YOUR ASSIGNMENT: State the number of lines in the records that contain "using", with no other words.
**** AVAILABLE DATA
import Summits.HodgeConjecture.CorCM.GaloisTwiceOddExceptionalClasses
import HarnessLib

/-!
# Half subsets of `Gal(K/k)` with trivial generalised stabiliser: primitive CM types of Weil type over the
# imaginary quadratic subfield `k`, and the dihedral Galois groups `D_p`, `p ≥ 5`

COR-CM (cell `pub-hodgecm2`), binder seat b04 (gen 19), count-neutral claim GALOIS-TWICE-ODD, part VI (the
EVEN-degree mechanism complementary to parts II–V).  KERNEL ONLY: theorems; no definition, no named fact, no
`sorry`.  `HC_CM` is neither used nor claimed.

SETTING as in part II: `G ⊇ H` of index `2`, `c ∉ H` a central involution (`G = Gal(K/ℚ)`, `H = Gal(K/k)` for an
imaginary quadratic subfield `k`).  When `|H| = 2q` is EVEN a second degeneracy mechanism is available: a subset
`N ⊆ H` with `|N| = q = |H|/2` makes the half system `S = N ∪ c(H ∖ N)` balanced over `k` — the whole of `H`
(i.e. the fibre `{σ_h : h ∈ H}` of `Hom(K,ℂ) → Hom(k,ℂ)`) is a balanced set moved by `c`, so the type is of WEIL TYPE
over `k` and DEGENERATE (`two_mul_card_filter_halfSystem_of_halfSubset`); and `S` is PRIMITIVE as soon as `N` has
trivial *generalised* stabiliser: `uN ≠ N` for `u ∈ H ∖ {1}` and `uN ≠ H ∖ N` for all `u ∈ H`
(`exists_not_iff_of_halfSubset`).

* §1–§2 the mechanism and its field dress **`exists_isPrimitive_not_isNondegenerate_of_halfSubset`**,
  **`exists_simple_exceptional_of_halfSubset`** (a simple CM abelian variety of dimension `[K:k] = 2q` with an
  exceptional Hodge class in the middle codimension `q` — a Weil class of `k`).
* §3 **the dihedral groups**: if `Gal(K/k)` contains `r` of prime order `p ≥ 5` and `s ∉ ⟨r⟩` with `s r s⁻¹ = r⁻¹`
  and `[K : k] = 2p` (so `Gal(K/k) ≅ D_p`), the half subset `N = {1, r, …, r^{p−3}, s, s r²}` has trivial generalised
  stabiliser (**`exists_halfSubset_dihedral`**), whence (**`exists_simple_degenerate_of_dihedral`**) a simple
  DEGENERATE CM abelian variety of dimension `2p` with CM by `K` — in contrast with `p = 3` (`Gal(K/ℚ) ≅ ℤ/2 × S₃`,
  every simple CM sixfold nondegenerate, gen 14 `GaloisDodecic`).  Seat census (kernel-free oracle): for `p = 5`
  exactly `200` of the `720` primitive CM sets of `ℤ/2 × D₅` are degenerate, all of corank `1`.

## References

* [Dodson1984] B. Dodson, *The structure of Galois groups of CM-fields*, Trans. AMS 283 (1984), §3.1.1 (the
  exceptional case "weight `n/2`" of the constant weight criterion), §3.3.1 (C), §4.1 (dihedral groups).
* [Gordon1999HodgeAVSurvey] B. B. Gordon, *A survey of the Hodge conjecture for abelian varieties*, 9.2.2, §9.4.3
  (Theorem [B.140], Yanai: `a = b`).
* [Shimura1998] G. Shimura, *Abelian Varieties with Complex Multiplication and Modular Functions*, §6.2 Thm. 3, §8.2 Prop. 26.
-/

noncomputable section

open CategoryTheory CategoryTheory.Limits NumberField
open scoped BigOperators

namespace Summit.HodgeConjecture.CorCM.TwiceOdd

open Literature.NumberTheory.ComplexMultiplication
open Literature.AlgebraicGeometry.Motives (AbelianVariety CMType)
open Literature.AlgebraicGeometry.HodgeTheory
open Literature.AlgebraicGeometry.ComplexMultiplication (IsCMTypeRealisation isSimple_iff_isPrimitive)
open Literature.AlgebraicGeometry.Pohlmann1968
open Literature.Barriers.HodgeConjecture (divisorClassesSpan)
open Summit.HodgeConjecture.CorCM.GaloisOctic (embOf_complexConj_mul complexConj_mul_comm complexConj_mul_self
  complexConj_not_mem_fixingSubgroup)
open Summit.HodgeConjecture.CorCM.AbelianSixteen (exists_simple_realisation_of_isPrimitive)

open scoped Classical

/-! ## §1 Group level: half subsets with trivial generalised stabiliser -/

section Group

variable {G : Type*} [Group G] [Fintype G] {c : G} {H : Subgroup G} {N S : Finset G}

/-- **Trivial generalised stabiliser ⟹ the half system has trivial left stabiliser in `G`.**  If `uN ≠ N` for
`u ∈ H ∖ {1}` and `uN ∩ N ≠ ∅` for all `u ∈ H` (so `uN ≠ H ∖ N`), then no `v ≠ 1` of `G` stabilises
`S = N ∪ c(H ∖ N)` (for `v = c h₁ ∉ H`, `vS = S` would force `h₁ N ⊆ H ∖ N`). [cite: Shimura1998, §8.2 Prop. 26] -/
theorem exists_not_iff_of_halfSubset (hcc : c * c = 1) (hcH : c ∉ H) (hH : ∀ g : G, g ∈ H ∨ c * g ∈ H)
    (hNH : ∀ n ∈ N, n ∈ H) (hS : ∀ g : G, g ∈ S ↔ g ∈ N ∨ (g ∉ H ∧ c * g ∉ N))
    (h₁ : ∀ u ∈ H, u ≠ 1 → ∃ n ∈ N, u * n ∉ N) (h₂ : ∀ u ∈ H, ∃ n ∈ N, u * n ∈ N) (v : G) (hv : v ≠ 1) :
    ∃ w : G, ¬ (w ∈ S ↔ v * w ∈ S) := by
  by_contra hall
  push Not at hall
  by_cases hvH : v ∈ H
  · obtain ⟨n, hn, hun⟩ := h₁ v hvH hv
    exact hun ((mem_halfSystem_iff_of_mem hS (H.mul_mem hvH (hNH n hn))).1
      ((hall n).1 ((mem_halfSystem_iff_of_mem hS (hNH n hn)).2 hn)))
  · set h₁' : G := c * v with hh₁
    have hh₁H : h₁' ∈ H := (mul_mem_iff_not_mem hcH hH v).2 hvH
    have hvh : v = c * h₁' := by rw [hh₁, ← mul_assoc, hcc, one_mul]
    obtain ⟨n, hn, hn'⟩ := h₂ h₁' hh₁H
    have hnS : n ∈ S := (mem_halfSystem_iff_of_mem hS (hNH n hn)).2 hn
    have hvn : v * n ∈ S := (hall n).1 hnS
    have hvnH : v * n ∉ H := by
      rw [hvh, mul_assoc]
      exact fun h => ((mul_mem_iff_not_mem hcH hH _).1 h) (H.mul_mem hh₁H (hNH n hn))
    have h := (mem_halfSystem_iff_of_not_mem hNH hS hvnH).1 hvn
    rw [hvh, mul_assoc, ← mul_assoc c c, hcc, one_mul] at h
    exact h hn'

/-- **`|N| = |H|/2` ⟹ the whole of `H` is a balanced set for the half system `S`**: every right translate `S g`
contains exactly `|H|/2` elements of `H` (`|{x ∈ H : x g ∈ N}| = |N|` for `g ∈ H`, and `|{x ∈ H : c x g ∉ N}| =
|H| − |N|` for `g ∉ H`) — Pohlmann's condition for the fibre of `Hom(K,ℂ) → Hom(k,ℂ)`: the type is of Weil type
over `k`. [cite: Dodson1984, §3.1.1] [cite: Gordon1999HodgeAVSurvey, §9.4.3] -/
theorem two_mul_card_filter_halfSystem_of_halfSubset (hcz : ∀ g : G, c * g = g * c) (hcH : c ∉ H)
    (hH : ∀ g : G, g ∈ H ∨ c * g ∈ H) (hNH : ∀ n ∈ N, n ∈ H)
    (hS : ∀ g : G, g ∈ S ↔ g ∈ N ∨ (g ∉ H ∧ c * g ∉ N)) (hcard : 2 * N.card = Nat.card H) (g : G) :
    2 * ((Finset.univ.filter fun x : G => x ∈ H).filter fun x => x * g ∈ S).card =
      (Finset.univ.filter fun x : G => x ∈ H).card := by
  set HF : Finset G := Finset.univ.filter fun x : G => x ∈ H with hHF
  have hmemH : ∀ x, x ∈ HF ↔ x ∈ H := fun x => by rw [hHF, Finset.mem_filter]; simp
  have hHFc : HF.card = Nat.card H := by rw [hHF, Nat.card_eq_fintype_card, ← Fintype.card_subtype]
  -- `#{x ∈ H : x y ∈ N} = |N|` for `y ∈ H`
  have hcount : ∀ y ∈ H, (HF.filter fun x => x * y ∈ N).card = N.card := by
    intro y hy
    have himg : (HF.filter fun x => x * y ∈ N).image (fun x => x * y) = N := by
      ext n
      rw [Finset.mem_image]
      constructor
      · rintro ⟨x, hx, rfl⟩
        exact (Finset.mem_filter.1 hx).2
      · intro hn
        refine ⟨n * y⁻¹, Finset.mem_filter.2 ⟨(hmemH _).2 (H.mul_mem (hNH n hn) (H.inv_mem hy)), ?_⟩, ?_⟩
        · rw [inv_mul_cancel_right]; exact hn
        · rw [inv_mul_cancel_right]
    rw [← Finset.card_image_of_injective (HF.filter fun x => x * y ∈ N) (mul_left_injective y), himg]
  by_cases hg : g ∈ H
  · have h1 : (HF.filter fun x => x * g ∈ S) = HF.filter fun x => x * g ∈ N := by
      refine Finset.filter_congr fun x hx => ?_
      exact mem_halfSystem_iff_of_mem hS (H.mul_mem ((hmemH x).1 hx) hg)
    rw [h1, hcount g hg, hcard, hHFc]
  · have hg' : c * g ∈ H := (mul_mem_iff_not_mem hcH hH g).2 hg
    have h1 : (HF.filter fun x => x * g ∈ S) = HF.filter fun x => ¬ (x * (c * g) ∈ N) := by
      refine Finset.filter_congr fun x hx => ?_
      have hxH : x ∈ H := (hmemH x).1 hx
      have hout : x * g ∉ H := fun h => hg (by simpa using H.mul_mem (H.inv_mem hxH) h)
      rw [mem_halfSystem_iff_of_not_mem hNH hS hout, ← mul_assoc, hcz x, mul_assoc]
    rw [h1]
    have h2 := Finset.card_filter_add_card_filter_not (s := HF) (fun x => x * (c * g) ∈ N)
    rw [hcount _ hg'] at h2
    omega

/-- `1 ∈ H`, `c ∉ H` as finset statements. [folklore] -/
theorem one_mem_filter_and_not_mem (hcH : c ∉ H) :
    (1 : G) ∈ (Finset.univ.filter fun x : G => x ∈ H) ∧ c ∉ (Finset.univ.filter fun x : G => x ∈ H) := by
  simp [H.one_mem, hcH]

/-- **Package.**  `G ⊇ H` of index `2`, `c ∉ H` a central involution; `N ⊆ H` with `2|N| = |H|` and trivial
generalised stabiliser ⟹ a CM set `S` with trivial left stabiliser and a balanced set `D` (namely `H`) with
`1 ∈ D`, `c ∉ D`, `#D = 2|N|`. [cite: Dodson1984, §3.1.1] [cite: Shimura1998, §8.2 Prop. 26] -/
theorem exists_halfSystem_of_halfSubset (hcc : c * c = 1) (hcz : ∀ g : G, c * g = g * c) (hcH : c ∉ H)
    (hH : ∀ g : G, g ∈ H ∨ c * g ∈ H) (hNH : ∀ n ∈ N, n ∈ H) (hcard : 2 * N.card = Nat.card H)
    (h₁ : ∀ u ∈ H, u ≠ 1 → ∃ n ∈ N, u * n ∉ N) (h₂ : ∀ u ∈ H, ∃ n ∈ N, u * n ∈ N) :
    ∃ S D : Finset G, (∀ g : G, g ∈ S ↔ c * g ∉ S) ∧ (∀ v : G, v ≠ 1 → ∃ w : G, ¬ (w ∈ S ↔ v * w ∈ S)) ∧
      (∀ g : G, 2 * (D.filter fun x => x * g ∈ S).card = D.card) ∧ (1 : G) ∈ D ∧ c ∉ D ∧
      D.card = 2 * N.card := by
  obtain ⟨S, hS⟩ := exists_halfSystem c H N
  obtain ⟨h1D, hcD⟩ := one_mem_filter_and_not_mem hcH (c := c)
  refine ⟨S, _, isCM_halfSystem hcc hcH hH hNH hS, exists_not_iff_of_halfSubset hcc hcH hH hNH hS h₁ h₂,
    two_mul_card_filter_halfSystem_of_halfSubset hcz hcH hH hNH hS hcard, h1D, hcD, ?_⟩
  rw [hcard, Nat.card_eq_fintype_card, ← Fintype.card_subtype]

end Group

/-! ## §2 Field dress: primitive CM types of Weil type over `k` -/

section Field

variable {K : Type} [Field K] [NumberField K] [IsCMField K]

/-- **Half subsets with trivial generalised stabiliser ⟹ a PRIMITIVE DEGENERATE CM type** (`K/ℚ` Galois CM,
`H ≤ Gal(K/ℚ)` with `c ∉ H`, `G = H ∪ cH`; `N ⊆ H`, `2|N| = |H|`, `uN ≠ N` for `u ∈ H ∖ {1}`, `uN ∩ N ≠ ∅` for
`u ∈ H`): the half system of `N` is primitive and of Weil type over the fixed field of `H`.
[cite: Shimura1998, §8.2 Prop. 26] [cite: Gordon1999HodgeAVSurvey, §9.4.3] -/
theorem exists_isPrimitive_not_isNondegenerate_of_halfSubset [IsGalois ℚ K] (H : Subgroup (K ≃ₐ[ℚ] K))
    (hcH : (IsCMField.complexConj K).restrictScalars ℚ ∉ H)
    (hH : ∀ g : K ≃ₐ[ℚ] K, g ∈ H ∨ (IsCMField.complexConj K).restrictScalars ℚ * g ∈ H)
    (N : Finset (K ≃ₐ[ℚ] K)) (hNH : ∀ n ∈ N, n ∈ H) (hcard : 2 * N.card = Nat.card H)
    (h₁ : ∀ u ∈ H, u ≠ 1 → ∃ n ∈ N, u * n ∉ N) (h₂ : ∀ u ∈ H, ∃ n ∈ N, u * n ∈ N) (φ₀ : K →+* ℂ) :
    ∃ Φ : CMType K, IsPrimitive (ℂ ≃+* ℂ) Φ.1 φ₀ ∧ ¬ IsNondegenerate Φ := by
  set c : K ≃ₐ[ℚ] K := (IsCMField.complexConj K).restrictScalars ℚ with hc_def
  obtain ⟨S, D, hcm, hstab, hbal, h1D, hcD, -⟩ := exists_halfSystem_of_halfSubset (c := c) complexConj_mul_self
    (fun g => complexConj_mul_comm g) hcH hH hNH hcard h₁ h₂
  obtain ⟨Φ, hprim, hread⟩ := GaloisTable.exists_isPrimitive_of_tableModel (K := K) (X := K ≃ₐ[ℚ] K)
    (fun a b => a * b) (Equiv.refl _) (fun _ _ => rfl) c rfl 1 rfl S hcm hstab φ₀
  refine ⟨Φ, hprim, not_isNondegenerate_of_galois_balanced Φ φ₀ S (fun g => ?_) D hbal ⟨1, h1D, ?_⟩⟩
  · simpa using hread g
  · rw [mul_one]; exact hcD

/-- **… realised, with the Weil class ON the simple abelian variety**: a SIMPLE CM abelian variety of dimension
`[K:ℚ]/2 = |H|` with a rational `(|N|,|N|)`-class outside `D^{|N|} ⊗ ℂ` — an exceptional class in the middle
codimension `|H|/2`. [cite: Gordon1999HodgeAVSurvey, 9.2.2] [cite: Shimura1998, §6.2 Thm. 3 and §8.2 Prop. 26] -/
theorem exists_simple_exceptional_of_halfSubset [IsGalois ℚ K] (H : Subgroup (K ≃ₐ[ℚ] K))
    (hcH : (IsCMField.complexConj K).restrictScalars ℚ ∉ H)
    (hH : ∀ g : K ≃ₐ[ℚ] K, g ∈ H ∨ (IsCMField.complexConj K).restrictScalars ℚ * g ∈ H)
    (N : Finset (K ≃ₐ[ℚ] K)) (hNH : ∀ n ∈ N, n ∈ H) (hcard : 2 * N.card = Nat.card H)
    (h₁ : ∀ u ∈ H, u ≠ 1 → ∃ n ∈ N, u * n ∉ N) (h₂ : ∀ u ∈ H, ∃ n ∈ N, u * n ∈ N) :
    ∃ (Φ : CMType K) (φ₀ : K →+* ℂ) (A : AbelianVariety ℂ) (ι : 𝓞 K →+* End A)
      (θ : K →+* Module.End ℂ (complexBetti A.X 1)),
      IsPrimitive (ℂ ≃+* ℂ) Φ.1 φ₀ ∧ ¬ IsNondegenerate Φ ∧ IsCMTypeRealisation Φ A ι θ ∧ A.IsSimple ∧
      A.dim = Module.finrank ℚ K / 2 ∧
      ∃ x : complexBetti A.X (2 * N.card), IsRationalClass x ∧
        IsOfHodgeType (Module.finrank ℚ K / 2) A.X (2 * N.card) N.card N.card x ∧
        x ∉ divisorClassesSpan A.X (Module.finrank ℚ K / 2) N.card := by
  obtain ⟨φ₀⟩ := (inferInstance : Nonempty (K →+* ℂ))
  set c : K ≃ₐ[ℚ] K := (IsCMField.complexConj K).restrictScalars ℚ with hc_def
  obtain ⟨S, D, hcm, hstab, hbal, h1D, hcD, hDcard⟩ := exists_halfSystem_of_halfSubset (c := c)
    complexConj_mul_self (fun g => complexConj_mul_comm g) hcH hH hNH hcard h₁ h₂
  obtain ⟨Φ, hprim, hread⟩ := GaloisTable.exists_isPrimitive_of_tableModel (K := K) (X := K ≃ₐ[ℚ] K)
    (fun a b => a * b) (Equiv.refl _) (fun _ _ => rfl) c rfl 1 rfl S hcm hstab φ₀
  have hS : ∀ g, g ∈ S ↔ embOf φ₀ g ∈ Φ.1 := fun g => by simpa using hread g
  have hdeg : ¬ IsNondegenerate Φ :=
    not_isNondegenerate_of_galois_balanced Φ φ₀ S hS D hbal ⟨1, h1D, by rw [mul_one]; exact hcD⟩
  obtain ⟨A, ι, θ, hA, hs, hdim⟩ := exists_simple_realisation_of_isPrimitive Φ φ₀ hprim
  exact ⟨Φ, φ₀, A, ι, θ, hprim, hdeg, hA, hs, hdim,
    exists_exceptional_of_galois_balanced φ₀ hprim S hS D hbal h1D hcD hDcard hA⟩

end Field

end Summit.HodgeConjecture.CorCM.TwiceOdd

end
********
ANSWER AREA: 3